The Panel considered that Mr Allen Caratti, Mr Michael Carter, Timebuild Pty Ltd, Delta Ace Pty Ltd, Mammoth Nominees Pty Ltd, Gucce Holdings Pty Ltd, Indian Ocean Capital (WA) Pty Ltd, Ms Tina Bazzo and Ms Samantha Ferguson-Smith (the Associated Parties) are associated in respect of Viento.

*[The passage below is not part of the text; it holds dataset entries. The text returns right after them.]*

import Literature.Claims.NS.Li2013

/-!
# D-0090 NS-CLAIMS — C23 `Li2013`: kernel refutation of the typed Step 3b (and of its use, Step 3c)

Dongsheng Li, "Existence of Smooth Solutions of the Navier–Stokes Equations", arXiv:1308.3909 **v1** (2013),
45 pp. Skeleton: `Literature.Claims.NS.Li2013` (typist-2, p464990 + v2 p465230; referee ns-claims-ref-3's
pre-registered locator, RETYPE.md v0 18:03Z).

* `not_WeightRatioDisplay` — Step 3b, the display of Lemma 6.3 Step 4, p. 31 (TeX l. 1603–1610):
  "In view of (6.2), (6.13) and `k ≥ 2k₀ = 200`,
  `(2^{B̂_{[(k+1)/2]}·k/[(k+1)/2]} / 2^{B̂_k})^θ = (2^{k(1/√k − 1/√[(k+1)/2])})^θ`", with the §6 weight (6.2)
  p. 25 `B̂_k = (B − 1/√k)k + 2^B` (additive `2^B`). The exact exponent is
  `B̂_m·k/m − B̂_k = k(1/√k − 1/√m) + 2^B (k/m − 1)` (`bhat_ratio_exponent`); the display drops the summand
  `2^B (k/m − 1)`, which at `B = 10`, `k = 200`, `m = [(201)/2] = 100` equals `2^{10}·(2 − 1) = 1024 ≠ 0`
  (`λ = 1/2`, `θ = thetaExp 200 (1/2) = 99/101 ≠ 0`; `x ↦ x^θ` is injective on `[0,∞)` and `x ↦ 2^x` is
  injective).
* `not_WeightRatioBound` — Step 3c, the bound the display is used for (p. 31–32, entering (6.15)/(6.10)):
  NO constant `C` independent of `B` bounds the ratio: at `k = 200`, `λ = 1/2` the left side is
  `2^{θ(2^B + √200 − 20)} → ∞` as `B → ∞`, while the right side `C·200^{−10}·2^{−√200/10} ≤ C` is fixed.

Classification (cell vocabulary): false lemma (countermodel) at the scalar grain (TYPING-HYGIENE 13) for the
intermediate display; the load-bearing statement it is proved toward, Theorem 6.1 p. 25 (`Theorem61`,
summit-strength), and its consumers Thm 8.1 / Cor 8.2 / Thm 1.1 are not decided here (unfilled gap).

WHAT THIS IS NOT: not a claim about NS regularity or blow-up; not a claim about any author beyond the
typed locator.
-/

set_option linter.dupNamespace false

noncomputable section

open Literature.Claims.NS.Li2013

namespace Summit.NavierStokesRegularity.NavierStokesRegularity.Theorems.Li2013

/-- The exact exponent of the weight ratio of Lemma 6.3 Step 4 with (6.2) as printed:
`B̂_m·(k/m) − B̂_k = k(1/√k − 1/√m) + 2^B (k/m − 1)` (`m ≠ 0`). [cite: Li2013, (6.2) p.25; Lemma 6.3 Step 4 p.31] -/
theorem bhat_ratio_exponent (B : ℝ) (k m : ℕ) (hm : (m : ℝ) ≠ 0) :
    Bhat B m * ((k : ℝ) / (m : ℝ)) - Bhat B k =
      (k : ℝ) * (1 / Real.sqrt k - 1 / Real.sqrt m) + (2 : ℝ) ^ B * ((k : ℝ) / m - 1) := by
  unfold Bhat
  field_simp
  ring

/-- Hence the base of the display: `2^{B̂_m·k/m} / 2^{B̂_k} = 2^{k(1/√k − 1/√m) + 2^B (k/m − 1)}`.
[cite: Li2013, Lemma 6.3 Step 4 p.31] -/
theorem weightRatio_base_eq (B : ℝ) (k m : ℕ) (hm : (m : ℝ) ≠ 0) :
    (2 : ℝ) ^ (Bhat B m * ((k : ℝ) / (m : ℝ))) / (2 : ℝ) ^ Bhat B k =
      (2 : ℝ) ^ ((k : ℝ) * (1 / Real.sqrt k - 1 / Real.sqrt m) + (2 : ℝ) ^ B * ((k : ℝ) / m - 1)) := by
  rw [← Real.rpow_sub two_pos, bhat_ratio_exponent B k m hm]

/-- The interpolation exponent at `k = 200`, `λ = 1/2`: `θ = 99/101`. [cite: Li2013, Lemma 6.3 Step 3 (6.13) p.30] -/
theorem thetaExp_200_half : thetaExp 200 (1 / 2) = 99 / 101 := by
  unfold thetaExp
  norm_num

/-- `x ↦ 2^x` is strictly monotone on `ℝ` (hence injective). [folklore] -/
theorem two_rpow_strictMono : StrictMono fun x : ℝ => (2 : ℝ) ^ x := fun _ _ hab =>
  (Real.rpow_lt_rpow_left_iff (by norm_num : (1 : ℝ) < 2)).mpr hab

/-- **Step 3b is false**: the display of Lemma 6.3 Step 4 (p. 31) fails at `B = 10`, `k = 200`
(`m = 100`), `λ = 1/2`: the two bases differ by the factor `2^{2^{10}(200/100 − 1)} = 2^{1024}` and the
common exponent `θ = 99/101` is nonzero. [cite: Li2013, Lemma 6.3 Step 4 p.31] -/
theorem not_WeightRatioDisplay : ¬ WeightRatioDisplay := by
  intro h
  have e := h 10 200 (1 / 2) (by norm_num) le_rfl (by norm_num) (by norm_num)
  rw [weightRatio_base_eq 10 200 ((200 + 1) / 2) (by norm_num), thetaExp_200_half,
    Real.rpow_left_inj (by positivity) (by positivity) (by norm_num)] at e
  have e2 := two_rpow_strictMono.injective e
  have hm : (((200 + 1) / 2 : ℕ) : ℝ) = 100 := by norm_num
  have h2 : (2 : ℝ) ^ (10 : ℝ) = 1024 := by
    rw [show (10 : ℝ) = ((10 : ℕ) : ℝ) by norm_num, Real.rpow_natCast]; norm_num
  simp only [hm, h2, Nat.cast_ofNat] at e2
  norm_num at e2

/-- Lower bound for the true ratio at `k = 200`, `m = 100`: its exponent exceeds `2^B − 6`
(`√200 > 14`). [cite: Li2013, Lemma 6.3 Step 4 p.31] -/
theorem ratio_exponent_gt (B : ℝ) :
    (2 : ℝ) ^ B - 6 <
      (200 : ℝ) * (1 / Real.sqrt 200 - 1 / Real.sqrt 100) + (2 : ℝ) ^ B * ((200 : ℝ) / 100 - 1) := by
  have h100 : Real.sqrt 100 = 10 := by
    rw [show (100 : ℝ) = 10 ^ 2 by norm_num, Real.sqrt_sq (by norm_num)]
  have h14 : (14 : ℝ) < Real.sqrt 200 := by
    rw [show (14 : ℝ) = Real.sqrt (14 ^ 2) by rw [Real.sqrt_sq (by norm_num)]]
    exact Real.sqrt_lt_sqrt (by norm_num) (by norm_num)
  have hpos : 0 < Real.sqrt 200 := by positivity
  have hrec : (200 : ℝ) * (1 / Real.sqrt 200) = Real.sqrt 200 := by
    have hsq : Real.sqrt 200 * Real.sqrt 200 = 200 := Real.mul_self_sqrt (by norm_num)
    field_simp
    linarith [hsq]
  rw [h100, mul_sub, hrec]
  norm_num
  linarith

/-- **Step 3c is false**: no constant `C` independent of `B` bounds the weight ratio — at `k = 200`,
`λ = 1/2` the left side is at least `2^{(99/101)(2^B − 6)}`, unbounded in `B`, while the right side is at
most `C`. Witness for a given `C > 0`: `B = ⌈(101/99)(log₂ C + 1) + 6⌉₊ + 10`.
[cite: Li2013, Lemma 6.3 Step 4 p.31–32] -/
theorem not_WeightRatioBound : ¬ WeightRatioBound := by
  rintro ⟨C, hC⟩
  -- the right-hand side at k = 200 is at most max C 0
  have hrhs : C * ((200 : ℕ) : ℝ) ^ (-(10 : ℝ)) * (2 : ℝ) ^ (-(Real.sqrt (200 : ℕ) / 10)) ≤ max C 0 := by
    have h1 : ((200 : ℕ) : ℝ) ^ (-(10 : ℝ)) ≤ 1 :=
      Real.rpow_le_one_of_one_le_of_nonpos (by norm_num) (by norm_num)
    have h1' : 0 ≤ ((200 : ℕ) : ℝ) ^ (-(10 : ℝ)) := by positivity
    have h2 : (2 : ℝ) ^ (-(Real.sqrt (200 : ℕ) / 10)) ≤ 1 :=
      Real.rpow_le_one_of_one_le_of_nonpos (by norm_num)
        (neg_nonpos.mpr (by positivity))
    have h2' : 0 ≤ (2 : ℝ) ^ (-(Real.sqrt (200 : ℕ) / 10)) := by positivity
    calc C * ((200 : ℕ) : ℝ) ^ (-(10 : ℝ)) * (2 : ℝ) ^ (-(Real.sqrt (200 : ℕ) / 10))
        ≤ max C 0 * ((200 : ℕ) : ℝ) ^ (-(10 : ℝ)) * (2 : ℝ) ^ (-(Real.sqrt (200 : ℕ) / 10)) := by
          gcongr; exact le_max_left _ _
      _ ≤ max C 0 * 1 * 1 := by gcongr
      _ = max C 0 := by ring
  -- choose B with 2^B ≥ T + 6, T := (101/99)(log₂(max C 0 + 1) + 1)
  set M : ℝ := max C 0 + 1 with hM
  have hMpos : 0 < M := by have := le_max_right C 0; linarith
  set T : ℝ := 101 / 99 * (Real.logb 2 M + 1) with hT
  set n : ℕ := ⌈T + 6⌉₊ with hn
  set B : ℝ := (n : ℝ) + 10 with hB
  have hB1 : (1 : ℝ) < B := by have : (0 : ℝ) ≤ n := n.cast_nonneg; linarith
  have h2B : T + 6 ≤ (2 : ℝ) ^ B := by
    have hnT : T + 6 ≤ (n : ℝ) := Nat.le_ceil _
    have hn2 : (n : ℝ) ≤ (2 : ℝ) ^ (n : ℝ) := by
      rw [Real.rpow_natCast]; exact_mod_cast (Nat.lt_two_pow_self).le
    have hmono : (2 : ℝ) ^ (n : ℝ) ≤ (2 : ℝ) ^ B :=
      Real.rpow_le_rpow_of_exponent_le (by norm_num) (by linarith)
    linarith
  have e := hC B 200 (1 / 2) hB1 le_rfl (by norm_num) (by norm_num)
  rw [weightRatio_base_eq B 200 ((200 + 1) / 2) (by norm_num), thetaExp_200_half] at e
  have hm : (((200 + 1) / 2 : ℕ) : ℝ) = 100 := by norm_num
  rw [hm] at e
  simp only [Nat.cast_ofNat] at e hrhs
  -- lower bound of the left side
  have hexp : (2 : ℝ) ^ B - 6 <
      (200 : ℝ) * (1 / Real.sqrt 200 - 1 / Real.sqrt 100) + (2 : ℝ) ^ B * ((200 : ℝ) / 100 - 1) :=
    ratio_exponent_gt B
  set E : ℝ := (200 : ℝ) * (1 / Real.sqrt 200 - 1 / Real.sqrt 100) + (2 : ℝ) ^ B * ((200 : ℝ) / 100 - 1)
    with hE
  have hET : T < E := by linarith
  have hlhs : (2 : ℝ) * M ≤ ((2 : ℝ) ^ E) ^ (99 / 101 : ℝ) := by
    rw [← Real.rpow_mul (by norm_num : (0 : ℝ) ≤ 2)]
    have hlog : Real.logb 2 M + 1 ≤ E * (99 / 101) := by
      have : Real.logb 2 M + 1 = T * (99 / 101) := by rw [hT]; ring
      rw [this]; nlinarith
    calc (2 : ℝ) * M = (2 : ℝ) ^ (Real.logb 2 M + 1) := by
          rw [Real.rpow_add two_pos, Real.rpow_logb two_pos (by norm_num) hMpos, Real.rpow_one]; ring
      _ ≤ (2 : ℝ) ^ (E * (99 / 101)) := Real.rpow_le_rpow_of_exponent_le (by norm_num) hlog
  have : (2 : ℝ) * M ≤ max C 0 := hlhs.trans (e.trans hrhs)
  rw [hM] at this
  have := le_max_right C 0
  linarith

end Summit.NavierStokesRegularity.NavierStokesRegularity.Theorems.Li2013

end
import Literature.Claims.NS.Faliush2026
import Literature.Claims.NS.ClayTorusBridge
import Literature.Analysis.FluidPDE.TorusNSGevreySums
import Literature.Analysis.FluidPDE.TorusClassicalNSGalileanBoost
import Literature.Analysis.FluidPDE.TorusWeakStrongUniqueness
import HarnessLib

/-!
# Solo salvage for claim C141 `Faliush2026` (cell `ns-claims`, D-0090): the a priori `H^k` bounds ARE
# Clay (B), and Step 6 (§6 p.4) holds on the Clay data class, kernel

Claim skeleton: `Literature/Claims/NS/Faliush2026.lean` (D. I. Faliush, Zenodo 18406805, 4 pp.; typist
`ns-claims-typist-2` g5, p518896). The skeleton's last link `Step_6 : AprioriHk → ClaimedTheoremT3` (§6 p.4
«Thus all Leray solutions become smooth and global») is typed for `L²` data and EVERY Leray–Hopf solution and
left unproved there (its docstring: `AprioriHk` is «equivalent in substance to Clay (B) for m = 1»). This
file (seat `ns-claims-salvage-p3` g4) certifies, as for C135 `Siche2026` (`…Theorems.Siche2026Salvage`,
p511368):

* `gradNormSq_eq_hkSq_one` — `‖∇v‖₂² = 4π² · hkSq 1 v` for smooth `v` (spectral enstrophy, tree
  `NSGevrey.hasSum_freqNormSq_mul_norm_sq_mFourierCoeff`);
* `clayB_of_aprioriHk` — `AprioriHk → clayPeriodic.Regularity`: the a priori `H¹` seminorm bound along
  classical solutions on `[0, T)` excludes the blow-up branch of the tree's maximal classical solution
  (`Torus.exists_maximal_classicalNS_anyMean`, Robinson–Rodrigo–Sadowski 2016 §6.3/§8.1), which is (B) in
  torus form (`clayPeriodic_regularityAt_iff_torus`) — Step 6 is dispensable for Clay (B);
* `step6_smoothData_holds` — Step 6 ON THE CLAY DATA CLASS: for a smooth divergence-free datum, every global
  Leray–Hopf solution agrees a.e. for `t > 0` with a classical solution on `(0, ∞)`, and Leray–Hopf solutions
  from the datum are unique a.e. (Sather–Serrin weak–strong uniqueness, tree
  `Torus.IsGlobalLerayHopf.ae_eq_of_isClassicalNSSolutionOn_Ici`, RRS Thm 6.10).

The typed `L²` grain of Step 6 (arbitrary `L²` data) needs, beyond this, the `𝕋³` Leray–Hopf restart at an
`H¹` time plus local strong theory from `V`-data and weak–strong uniqueness with a `V`-strong reference — the
same two Literature gaps F1/F2 recorded for C135 `Step8_regularity` (claims/Siche2026/SALVAGE.md); not
attempted here. Nothing in this file bears on the token of the row (predicted `Step_Thm1`, Theorem 1 p.3).

Solo lane (`Theorems/SoloSalvage<Slug>….lean`, no item); records-grade.

WHAT THIS IS NOT: not a claim about NS regularity or blow-up; not a claim about any author beyond the
typed locator.
-/

noncomputable section

set_option linter.dupNamespace false

open Set MeasureTheory

namespace Summit.NavierStokesRegularity.NavierStokesRegularity.Theorems.Faliush2026Salvage

open Literature.Analysis Literature.Analysis.FluidPDE Literature.Analysis.FunctionSpaces
open Literature.Claims.NS Literature.Claims.NS.Faliush2026 Literature.Claims.NS.ClayVariants

/-- **Spectral enstrophy**: `‖∇v‖₂² = 4π² Σ_k |k|² |v̂(k)|² = 4π² · hkSq 1 v` for a smooth field on `𝕋³`
(Parseval for each `∂ᵢv`; tree `NSGevrey.hasSum_freqNormSq_mul_norm_sq_mFourierCoeff`).
[cite: Grafakos2014, Prop. 3.2.7 (3)] [cite: Faliush2026, §5 p.3 («bounds in all H^k»)] -/
theorem gradNormSq_eq_hkSq_one {v : T3 → E3} (hv : Torus.IsSmooth v) :
    Torus.gradNormSq v = 4 * Real.pi ^ 2 * hkSq 1 v := by
  have h := NSGevrey.hasSum_freqNormSq_mul_norm_sq_mFourierCoeff hv
  have h' : HasSum (fun k : Z3 => Torus.freqNormSq k ^ 1 * ‖coeff v k‖ ^ 2)
      ((4 * Real.pi ^ 2)⁻¹ * Torus.gradNormSq v) := by
    have h2 := h.mul_left (4 * Real.pi ^ 2)⁻¹
    refine h2.congr_fun fun k => ?_
    simp only [coeff, pow_one]
    field_simp
  rw [hkSq, h'.tsum_eq]
  field_simp

/-- **The a priori `H^k` bounds give Clay (B)** — Step 6 and the «Leray solutions» sentence of §6 are not
needed for (B): for `ν > 0` and a smooth divergence-free datum on `𝕋³` (any mean) the tree's maximal classical
solution is either global or has unbounded enstrophy on `[0, T*)`; the latter contradicts `AprioriHk` at
`m = 1` (`‖∇u‖₂² = 4π² hkSq 1 u`). [cite: Faliush2026, §5 p.3, §6 p.4] [cite: RobinsonRodrigoSadowskiCUP2016, §6.3 p. 108 and §8.1 p. 122]
[cite: FeffermanClay2006, (B) p. 2] -/
theorem clayB_of_aprioriHk (h : AprioriHk) : clayPeriodic.Regularity := by
  intro ν hν
  rw [clayPeriodic_regularityAt_iff_torus hν]
  intro U₀ hs hd
  obtain ⟨u, p, hu0, hcases⟩ :=
    Torus.exists_maximal_classicalNS_anyMean (d := Fin 3) (by simp) hν hs hd
  rcases hcases with ⟨hglob, -⟩ | ⟨T, hT, hsol, hnb, -⟩
  · exact ⟨u, p, hglob, hu0⟩
  · obtain ⟨M, hM⟩ := h ν hν T hT u p hsol 1
    refine absurd ⟨4 * Real.pi ^ 2 * M, ?_⟩ hnb
    rintro _ ⟨t, ht, rfl⟩
    show Torus.gradNormSq (u t) ≤ 4 * Real.pi ^ 2 * M
    rw [gradNormSq_eq_hkSq_one (hsol.smooth_velocity.isSmooth_slice ht)]
    exact mul_le_mul_of_nonneg_left (hM t ht) (by positivity)

/-- **Step 6 on the Clay data class** (§6 p.4 l.1–6 «Thus all Leray solutions become smooth and global»,
read for smooth data): under `AprioriHk`, for every `ν > 0`, every SMOOTH divergence-free datum `u₀` on `𝕋³`
and every global Leray–Hopf weak solution `u` from `u₀`, there is a classical solution `(U, P)` on
`(0, ∞) × 𝕋³` with `U(t) = u(t)` a.e. for all `t > 0`; moreover any two global Leray–Hopf solutions from `u₀`
agree a.e. on every slice `t > 0`. (Global classical solution from `clayB_of_aprioriHk`; identification by
Sather–Serrin weak–strong uniqueness.) [cite: Faliush2026, §6 p.4 l.1–6] [cite: RobinsonRodrigoSadowskiCUP2016, Thm 6.10] -/
theorem step6_smoothData_holds (h : AprioriHk) :
    ∀ ν : ℝ, 0 < ν → ∀ u₀ : T3 → E3, Torus.IsSmooth u₀ → Torus.IsDivFree u₀ →
      ∀ u : ℝ → T3 → E3, Torus.IsGlobalLerayHopf ν 0 u₀ u →
        (∃ (U : ℝ → T3 → E3) (P : ℝ → T3 → ℝ),
            Torus.IsClassicalNSSolutionOn (Ioi 0) ν 0 U P ∧ ∀ t : ℝ, 0 < t → U t =ᵐ[volume] u t) ∧
          ∀ u' : ℝ → T3 → E3, Torus.IsGlobalLerayHopf ν 0 u₀ u' →
            ∀ t : ℝ, 0 < t → u' t =ᵐ[volume] u t := by
  intro ν hν u₀ hs hd u hu
  have hreg := clayB_of_aprioriHk h ν hν
  rw [clayPeriodic_regularityAt_iff_torus hν] at hreg
  obtain ⟨U, P, hglob, hU0⟩ := hreg u₀ hs hd
  have hae : ∀ w : ℝ → T3 → E3, Torus.IsGlobalLerayHopf ν 0 u₀ w →
      ∀ t : ℝ, 0 < t → w t =ᵐ[volume] U t := by
    intro w hw
    have hw' : Torus.IsGlobalLerayHopf ν 0 (U 0) w := by rw [hU0]; exact hw
    exact hw'.ae_eq_of_isClassicalNSSolutionOn_Ici hglob hν.le
  refine ⟨⟨U, P, hglob.mono Ioi_subset_Ici_self (uniqueDiffOn_Ioi 0), fun t ht => (hae u hu t ht).symm⟩, ?_⟩
  intro u' hu' t ht
  exact (hae u' hu' t ht).trans (hae u hu t ht).symm

end Summit.NavierStokesRegularity.NavierStokesRegularity.Theorems.Faliush2026Salvage

end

The Panel has made final orders (Annexure A), the effect of which includes:

  • Shares acquired by Delta Ace Pty Ltd, Timebuild Pty Ltd, Mammoth Nominees Pty Ltd, Gucce Holdings Pty Ltd and Indian Ocean Capital (WA) Pty Ltd (IOCWA) which represent in excess of 20% of the total voting power which exists in Viento at present (Sale Shares) are to be vested in the Commonwealth on trust for ASIC to sell (using an investment bank or stock broker) and return the proceeds net of costs to the owners.
  • Until the steps described in above are completed, the ability of the Associated Parties to vote their remaining Viento shares is scaled back such that the combined votes of IOCWA, Timebuild and Delta Ace do not exceed 20%.
  • The Associated Parties may rely on the exception in Item 9 of s611 of the Corporations Act (the "3% creep") to increase their combined holdings but based on a 20% holding and not taking into account the Sale Shares
  • Each of the Associated Parties must disclose their relevant interests and association in a substantial holder notice.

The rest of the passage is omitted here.